* **Task to complete**
Without omission or alteration, write out all of the data.

┄┄┄┄┄┄┄┄┄┄

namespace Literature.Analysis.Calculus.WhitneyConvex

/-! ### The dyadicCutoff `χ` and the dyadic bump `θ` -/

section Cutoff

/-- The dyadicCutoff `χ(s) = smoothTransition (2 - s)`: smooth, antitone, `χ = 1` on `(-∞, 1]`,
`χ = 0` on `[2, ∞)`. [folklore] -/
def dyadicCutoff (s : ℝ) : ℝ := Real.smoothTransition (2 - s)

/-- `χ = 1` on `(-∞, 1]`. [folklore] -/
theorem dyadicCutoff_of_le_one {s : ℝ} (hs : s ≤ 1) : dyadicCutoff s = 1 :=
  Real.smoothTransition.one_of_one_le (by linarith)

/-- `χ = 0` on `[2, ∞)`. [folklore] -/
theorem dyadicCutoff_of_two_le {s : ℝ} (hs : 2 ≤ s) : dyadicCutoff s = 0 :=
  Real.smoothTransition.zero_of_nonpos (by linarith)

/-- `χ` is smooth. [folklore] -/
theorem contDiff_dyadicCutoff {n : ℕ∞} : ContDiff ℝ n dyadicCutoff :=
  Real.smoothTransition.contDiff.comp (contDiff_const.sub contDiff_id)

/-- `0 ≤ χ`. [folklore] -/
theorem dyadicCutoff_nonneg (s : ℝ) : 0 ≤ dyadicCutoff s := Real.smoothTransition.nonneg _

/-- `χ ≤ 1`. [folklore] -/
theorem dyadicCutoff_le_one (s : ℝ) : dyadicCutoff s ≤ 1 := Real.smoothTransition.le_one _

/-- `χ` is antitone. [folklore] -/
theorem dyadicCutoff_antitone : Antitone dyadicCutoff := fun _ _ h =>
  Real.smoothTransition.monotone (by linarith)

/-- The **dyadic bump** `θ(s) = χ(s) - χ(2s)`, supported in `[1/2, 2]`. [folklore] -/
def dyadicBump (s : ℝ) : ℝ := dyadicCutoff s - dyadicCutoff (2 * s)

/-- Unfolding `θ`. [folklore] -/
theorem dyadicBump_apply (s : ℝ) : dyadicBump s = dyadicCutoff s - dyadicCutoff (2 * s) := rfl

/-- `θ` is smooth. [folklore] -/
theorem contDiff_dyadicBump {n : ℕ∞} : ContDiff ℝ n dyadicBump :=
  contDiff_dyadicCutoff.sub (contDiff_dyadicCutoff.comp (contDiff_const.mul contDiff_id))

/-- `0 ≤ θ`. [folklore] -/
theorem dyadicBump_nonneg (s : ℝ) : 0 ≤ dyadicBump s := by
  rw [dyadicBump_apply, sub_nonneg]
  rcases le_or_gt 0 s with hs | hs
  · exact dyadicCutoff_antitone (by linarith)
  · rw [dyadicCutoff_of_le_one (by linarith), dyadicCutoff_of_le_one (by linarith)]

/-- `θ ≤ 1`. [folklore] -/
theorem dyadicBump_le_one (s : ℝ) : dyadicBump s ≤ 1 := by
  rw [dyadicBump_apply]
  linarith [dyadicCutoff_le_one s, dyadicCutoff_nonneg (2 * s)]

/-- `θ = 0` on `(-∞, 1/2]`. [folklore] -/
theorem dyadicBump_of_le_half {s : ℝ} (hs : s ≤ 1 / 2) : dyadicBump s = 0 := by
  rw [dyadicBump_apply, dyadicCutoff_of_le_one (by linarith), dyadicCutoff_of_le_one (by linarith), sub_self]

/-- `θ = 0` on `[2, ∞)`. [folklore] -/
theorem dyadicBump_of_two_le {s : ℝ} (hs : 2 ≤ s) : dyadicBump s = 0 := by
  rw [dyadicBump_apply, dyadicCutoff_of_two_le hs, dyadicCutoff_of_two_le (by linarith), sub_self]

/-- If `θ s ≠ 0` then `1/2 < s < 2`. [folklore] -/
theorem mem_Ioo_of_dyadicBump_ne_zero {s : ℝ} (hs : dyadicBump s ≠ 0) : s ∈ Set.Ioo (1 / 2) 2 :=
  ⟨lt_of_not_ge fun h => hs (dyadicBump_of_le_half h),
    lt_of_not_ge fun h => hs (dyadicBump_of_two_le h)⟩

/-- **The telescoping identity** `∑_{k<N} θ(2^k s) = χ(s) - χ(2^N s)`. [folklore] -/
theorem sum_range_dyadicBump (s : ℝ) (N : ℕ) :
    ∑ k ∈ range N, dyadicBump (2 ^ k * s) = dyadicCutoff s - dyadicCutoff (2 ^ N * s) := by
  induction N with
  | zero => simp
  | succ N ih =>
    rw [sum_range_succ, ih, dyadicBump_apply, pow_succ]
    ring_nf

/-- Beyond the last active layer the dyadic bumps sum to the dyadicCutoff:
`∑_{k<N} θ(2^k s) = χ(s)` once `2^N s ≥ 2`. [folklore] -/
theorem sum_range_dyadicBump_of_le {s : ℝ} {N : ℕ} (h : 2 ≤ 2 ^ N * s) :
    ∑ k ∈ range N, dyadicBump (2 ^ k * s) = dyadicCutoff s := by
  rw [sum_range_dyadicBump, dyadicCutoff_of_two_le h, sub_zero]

┄┄┄┄┄┄┄┄┄┄

* **Answer box**
namespace Literature.Analysis.Calculus.WhitneyConvex

/-! ### The dyadicCutoff `χ` and the dyadic bump `θ` -/

section Cutoff

/-- The dyadicCutoff `χ(s) = smoothTransition (2 - s)`: smooth, antitone, `χ = 1` on `(-∞, 1]`,
`χ = 0` on `[2, ∞)`. [folklore] -/
def dyadicCutoff (s : ℝ) : ℝ := Real.smoothTransition (2 - s)

/-- `χ = 1` on `(-∞, 1]`. [folklore] -/
theorem dyadicCutoff_of_le_one {s : ℝ} (hs : s ≤ 1) : dyadicCutoff s = 1 :=
  Real.smoothTransition.one_of_one_le (by linarith)

/-- `χ = 0` on `[2, ∞)`. [folklore] -/
theorem dyadicCutoff_of_two_le {s : ℝ} (hs : 2 ≤ s) : dyadicCutoff s = 0 :=
  Real.smoothTransition.zero_of_nonpos (by linarith)

/-- `χ` is smooth. [folklore] -/
theorem contDiff_dyadicCutoff {n : ℕ∞} : ContDiff ℝ n dyadicCutoff :=
  Real.smoothTransition.contDiff.comp (contDiff_const.sub contDiff_id)

/-- `0 ≤ χ`. [folklore] -/
theorem dyadicCutoff_nonneg (s : ℝ) : 0 ≤ dyadicCutoff s := Real.smoothTransition.nonneg _

/-- `χ ≤ 1`. [folklore] -/
theorem dyadicCutoff_le_one (s : ℝ) : dyadicCutoff s ≤ 1 := Real.smoothTransition.le_one _

/-- `χ` is antitone. [folklore] -/
theorem dyadicCutoff_antitone : Antitone dyadicCutoff := fun _ _ h =>
  Real.smoothTransition.monotone (by linarith)

/-- The **dyadic bump** `θ(s) = χ(s) - χ(2s)`, supported in `[1/2, 2]`. [folklore] -/
def dyadicBump (s : ℝ) : ℝ := dyadicCutoff s - dyadicCutoff (2 * s)

/-- Unfolding `θ`. [folklore] -/
theorem dyadicBump_apply (s : ℝ) : dyadicBump s = dyadicCutoff s - dyadicCutoff (2 * s) := rfl

/-- `θ` is smooth. [folklore] -/
theorem contDiff_dyadicBump {n : ℕ∞} : ContDiff ℝ n dyadicBump :=
  contDiff_dyadicCutoff.sub (contDiff_dyadicCutoff.comp (contDiff_const.mul contDiff_id))

/-- `0 ≤ θ`. [folklore] -/
theorem dyadicBump_nonneg (s : ℝ) : 0 ≤ dyadicBump s := by
  rw [dyadicBump_apply, sub_nonneg]
  rcases le_or_gt 0 s with hs | hs
  · exact dyadicCutoff_antitone (by linarith)
  · rw [dyadicCutoff_of_le_one (by linarith), dyadicCutoff_of_le_one (by linarith)]

/-- `θ ≤ 1`. [folklore] -/
theorem dyadicBump_le_one (s : ℝ) : dyadicBump s ≤ 1 := by
  rw [dyadicBump_apply]
  linarith [dyadicCutoff_le_one s, dyadicCutoff_nonneg (2 * s)]

/-- `θ = 0` on `(-∞, 1/2]`. [folklore] -/
theorem dyadicBump_of_le_half {s : ℝ} (hs : s ≤ 1 / 2) : dyadicBump s = 0 := by
  rw [dyadicBump_apply, dyadicCutoff_of_le_one (by linarith), dyadicCutoff_of_le_one (by linarith), sub_self]

/-- `θ = 0` on `[2, ∞)`. [folklore] -/
theorem dyadicBump_of_two_le {s : ℝ} (hs : 2 ≤ s) : dyadicBump s = 0 := by
  rw [dyadicBump_apply, dyadicCutoff_of_two_le hs, dyadicCutoff_of_two_le (by linarith), sub_self]

/-- If `θ s ≠ 0` then `1/2 < s < 2`. [folklore] -/
theorem mem_Ioo_of_dyadicBump_ne_zero {s : ℝ} (hs : dyadicBump s ≠ 0) : s ∈ Set.Ioo (1 / 2) 2 :=
  ⟨lt_of_not_ge fun h => hs (dyadicBump_of_le_half h),
    lt_of_not_ge fun h => hs (dyadicBump_of_two_le h)⟩

/-- **The telescoping identity** `∑_{k<N} θ(2^k s) = χ(s) - χ(2^N s)`. [folklore] -/
theorem sum_range_dyadicBump (s : ℝ) (N : ℕ) :
    ∑ k ∈ range N, dyadicBump (2 ^ k * s) = dyadicCutoff s - dyadicCutoff (2 ^ N * s) := by
  induction N with
  | zero => simp
  | succ N ih =>
    rw [sum_range_succ, ih, dyadicBump_apply, pow_succ]
    ring_nf

/-- Beyond the last active layer the dyadic bumps sum to the dyadicCutoff:
`∑_{k<N} θ(2^k s) = χ(s)` once `2^N s ≥ 2`. [folklore] -/
theorem sum_range_dyadicBump_of_le {s : ℝ} {N : ℕ} (h : 2 ≤ 2 ^ N * s) :
    ∑ k ∈ range N, dyadicBump (2 ^ k * s) = dyadicCutoff s := by
  rw [sum_range_dyadicBump, dyadicCutoff_of_two_le h, sub_zero]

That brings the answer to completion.